A punta de machete, Josefina pudo mantener a sus otros siete hijos. Una vida de sufrimiento que parece no terminar. Nada sabe ella sobre el progreso que ha traído al Ecuador más de 40 años de explotación petrolera en esa tierra que habita y considera su hogar. Ahora solo clama por una cosa: “agua limpia”. Y la última de sus hijas, Virginia, interviene para desfogar su indignación y pedir que se sepa lo que allí padecen.
Rodeada de excrementos de petróleo, vive no muy lejos de allí Jéssica Isacha. Tiene 23 años, el mismo tiempo que ha tenido como sus vecinas más cercanas a unas rocas negras que emanan un olor penetrante a aceite quemado. Es petróleo petrificado, “de esas piscinas que dejó abierta la Texaco hace años”, aclara la joven que es madre de una niña de un año. A Jéssica, lo único que le inquieta un poco es saber que consumen agua de un pozo cavado a menos de 10 metros de los vestigios petroleros, “pero que se le va hacer si es la única forma de tomar agua”. El hedor ya ni lo siente ni le encuentra sentido a preguntar: hasta cuándo tendrá que soportar esa presencia.
La Historia le hizo la misma pregunta a los protagonistas de la más larga y costosa batalla judicial que se haya llevado en el Ecuador, y que ha traspasado fronteras. Un juicio motivado por esas piedras que son vecinas incómodas de Jéssica y esa poza infestada que le costó la vida a la hija de Josefina. Por la contaminación petrolera que le cambió la vida de miles de personas que siguen siendo afectadas hasta el día de hoy.
Pero esa respuesta nadie la tiene. Ni los que enjuiciaron a la desaparecida Texaco, hoy Chevron, acusándola de derramar 71 millones de litros de residuos de petróleo y 64 millones de litros de crudo en 26 años de operación en las provincias de Sucumbíos y Orellana.
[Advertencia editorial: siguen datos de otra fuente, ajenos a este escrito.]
/-! ### Correctable regions = correctable erasures (Knill–Laflamme), both directions -/

/-- **`IsCorrectableRegion` is exactly Knill–Laflamme correctability of the erasure of `M`** (faithfulness, both
directions): for linearly independent self-orthogonal rows `gen` (any signs `s`), the region `M` is correctable
for `S̄ = ⟨gen⟩` in the symplectic sense iff the family of ALL Pauli errors supported on `M` is an `IsCorrectable`
set of errors for the stabilizer code (a trace-preserving recovery exists) — by CRSS Lemma 1 / Gottesman §3.2 in
the tree's form `isCorrectable_toOperator_iff_of_linearIndependent` (`E(e)E(e')` correctable iff
`e + e' ∈ S̄ ∪ (Ē ∖ S̄⊥)`), since `P(M)` is closed under addition and contains `0`. This is the printed notion
«there exists an error correction operation … that corrects the erasure of all particles in `M`».
[cite: BravyiPoulinTerhal2010, Definitions and notations (p. 2); CalderbankEtAl1998, §2 Lemma 1 (printed p. 6)] -/
theorem isCorrectableRegion_iff_isCorrectable_toOperator {r : ℕ} {gen : Fin r → SympVec n}
    (hS : IsSelfOrthogonal (Submodule.span (ZMod 2) (Set.range gen))) (hli : LinearIndependent (ZMod 2) gen)
    (s : Fin r → ZMod 2) (M : Finset (Fin n)) :
    IsCorrectableRegion (Submodule.span (ZMod 2) (Set.range gen)) M ↔
      IsCorrectable (codeProjector (signedGenOps gen s))
        (fun v : {v : SympVec n // ∀ i, i ∉ M → v.1 i = 0 ∧ v.2 i = 0} => toOperator (v : SympVec n)) := by
  rw [isCorrectable_toOperator_iff_of_linearIndependent hS hli s]
  constructor
  · intro h v w
    by_cases hvw : (v : SympVec n) + w ∈ sympDual (Submodule.span (ZMod 2) (Set.range gen))
    · exact Or.inl (h _ hvw (Submodule.add_mem (supportedOn M) v.2 w.2))
    · exact Or.inr hvw
  · intro h v hvd hvM
    rcases h ⟨v, hvM⟩ ⟨0, (supportedOn M).zero_mem⟩ with h1 | h1
    · simpa using h1
    · exact absurd (by simpa using hvd) h1
/-- **Eventual middle bound with QUADRATIC loss ⇒ VH**: if `C(n, ⌊n/2⌋) ≤ n · dc(per_n)² · 2^{⌊n/2⌋}` for all large
`n` then `VP_ℂ ≠ VNP_ℂ`.  Arithmetic `(9/8)^n ≤ dc(per_n)²` for `n ≥ 40` exactly as in
`Power.vh_of_eventual_linear_loss`, then `(33/32)^{2} ≤ 9/8` gives `(33/32)^n ≤ dc(per_n)` and `expDcGlue_proof`
concludes. [cite: Burgisser2000, Thm. 2.10, Rem. 2.11] -/
theorem vh_of_eventual_quadratic_loss (n₀ : ℕ)
    (hstep : ∀ n : ℕ, n₀ ≤ n →
      Nat.choose n (n / 2) ≤ n * (determinantalComplexity (perPoly (Fin n) ℂ) ^ 2 * 2 ^ (n / 2))) :
    _root_.ValiantsHypothesis := by
  apply Summit.ValiantsHypothesis.Theorems.expDcGlue_proof
  refine ⟨33 / 32, by norm_num, max n₀ 40, fun n hn => ?_⟩
  have hn₀ : n₀ ≤ n := le_trans (le_max_left _ _) hn
  have h40 : 40 ≤ n := le_trans (le_max_right _ _) hn
  have hs := hstep n hn₀
  have hA := nine_pow_bound' n h40
  have hB : 2 ^ n ≤ (n + 1) * Nat.choose n (n / 2) := two_pow_le_succ_mul_choose_middle n
  set D : ℕ := determinantalComplexity (perPoly (Fin n) ℂ) with hD
  have hsR : (Nat.choose n (n / 2) : ℝ) ≤ (n : ℝ) * (((D : ℝ) ^ 2) * (2 : ℝ) ^ (n / 2)) := by exact_mod_cast hs
  have hAR : (9 : ℝ) ^ n * (2 : ℝ) ^ (n / 2) * (((n : ℝ) + 1) * (n : ℝ)) ≤ (16 : ℝ) ^ n := by exact_mod_cast hA
  have hBR : (2 : ℝ) ^ n ≤ ((n : ℝ) + 1) * (Nat.choose n (n / 2) : ℝ) := by exact_mod_cast hB
  have hnpos : (0 : ℝ) < (n : ℝ) := by exact_mod_cast (show 0 < n by omega)
  have hposP : (0 : ℝ) < (8 : ℝ) ^ n * (2 : ℝ) ^ (n / 2) * (((n : ℝ) + 1) * (n : ℝ)) := by positivity
  have h8 : (0 : ℝ) ≤ (8 : ℝ) ^ n := by positivity
  have hn1 : (0 : ℝ) ≤ (n : ℝ) + 1 := by positivity
  have key : (9 / 8 : ℝ) ^ n * ((8 : ℝ) ^ n * (2 : ℝ) ^ (n / 2) * (((n : ℝ) + 1) * (n : ℝ))) ≤
      ((D : ℝ) ^ 2) * ((8 : ℝ) ^ n * (2 : ℝ) ^ (n / 2) * (((n : ℝ) + 1) * (n : ℝ))) := by
    have e1 : (9 / 8 : ℝ) ^ n * ((8 : ℝ) ^ n * (2 : ℝ) ^ (n / 2) * (((n : ℝ) + 1) * (n : ℝ))) =
        (9 : ℝ) ^ n * (2 : ℝ) ^ (n / 2) * (((n : ℝ) + 1) * (n : ℝ)) := by
      rw [div_pow]; field_simp
    have e2 : (16 : ℝ) ^ n = (8 : ℝ) ^ n * (2 : ℝ) ^ n := by rw [← mul_pow]; norm_num
    rw [e1]
    calc (9 : ℝ) ^ n * (2 : ℝ) ^ (n / 2) * (((n : ℝ) + 1) * (n : ℝ)) ≤ (16 : ℝ) ^ n := hAR
      _ = (8 : ℝ) ^ n * (2 : ℝ) ^ n := e2
      _ ≤ (8 : ℝ) ^ n * (((n : ℝ) + 1) * (Nat.choose n (n / 2) : ℝ)) := mul_le_mul_of_nonneg_left hBR h8
      _ ≤ (8 : ℝ) ^ n * (((n : ℝ) + 1) * ((n : ℝ) * (((D : ℝ) ^ 2) * (2 : ℝ) ^ (n / 2)))) := by
          apply mul_le_mul_of_nonneg_left _ h8
          exact mul_le_mul_of_nonneg_left hsR hn1
      _ = ((D : ℝ) ^ 2) * ((8 : ℝ) ^ n * (2 : ℝ) ^ (n / 2) * (((n : ℝ) + 1) * (n : ℝ))) := by ring
  have h98 : (9 / 8 : ℝ) ^ n ≤ (D : ℝ) ^ 2 := le_of_mul_le_mul_right key hposP
  -- square root: (33/32)^2 ≤ 9/8
  have hsq : ((33 / 32 : ℝ) ^ n) ^ 2 ≤ (D : ℝ) ^ 2 := by
    calc ((33 / 32 : ℝ) ^ n) ^ 2 = ((33 / 32 : ℝ) ^ 2) ^ n := by rw [← pow_mul, ← pow_mul, mul_comm]
      _ ≤ (9 / 8 : ℝ) ^ n := pow_le_pow_left₀ (by positivity) (by norm_num) n
      _ ≤ (D : ℝ) ^ 2 := h98
  have hDnn : (0 : ℝ) ≤ (D : ℝ) := by positivity
  have h33 : (0 : ℝ) ≤ (33 / 32 : ℝ) ^ n := by positivity
  exact (pow_le_pow_iff_left₀ h33 hDnn two_ne_zero).1 hsq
Ni la enjuiciada Chevron, que de acusada pasó a acusadora, en un cambio de papeles que probablemente no le haga ningún bien a Jéssica ni a sus compañeros de contaminación. Tampoco lo tiene el gobierno del Ecuador, involucrado en el pleito en la última instancia. Menos la gente de la Amazonía, después de 22 años de juicios y cientos de millones de dólares gastados, de los que quienes han padecido de las consecuencias de la explotación del también llamado oro negro, no han visto ni un centavo.
Y son tantas las necesidades que tienen. Jéssica aporta unas cuantas. La primera, agua potable. La segunda, un servicio higiénico, porque ni ella ni sus padres ni sus cinco hermanos terminan de acostumbrarse a hacer sus necesidades al monte. Todos viven en una casita de madera y bases de ladrillo apenas construidas, a un extremo del pozo Shushufindi 50, esperanzados por una reubicación. Pero han sido tantos y tan diversos los ofrecimientos de una vivienda nueva con servicios básicos, que la joven evita hacerse ilusiones.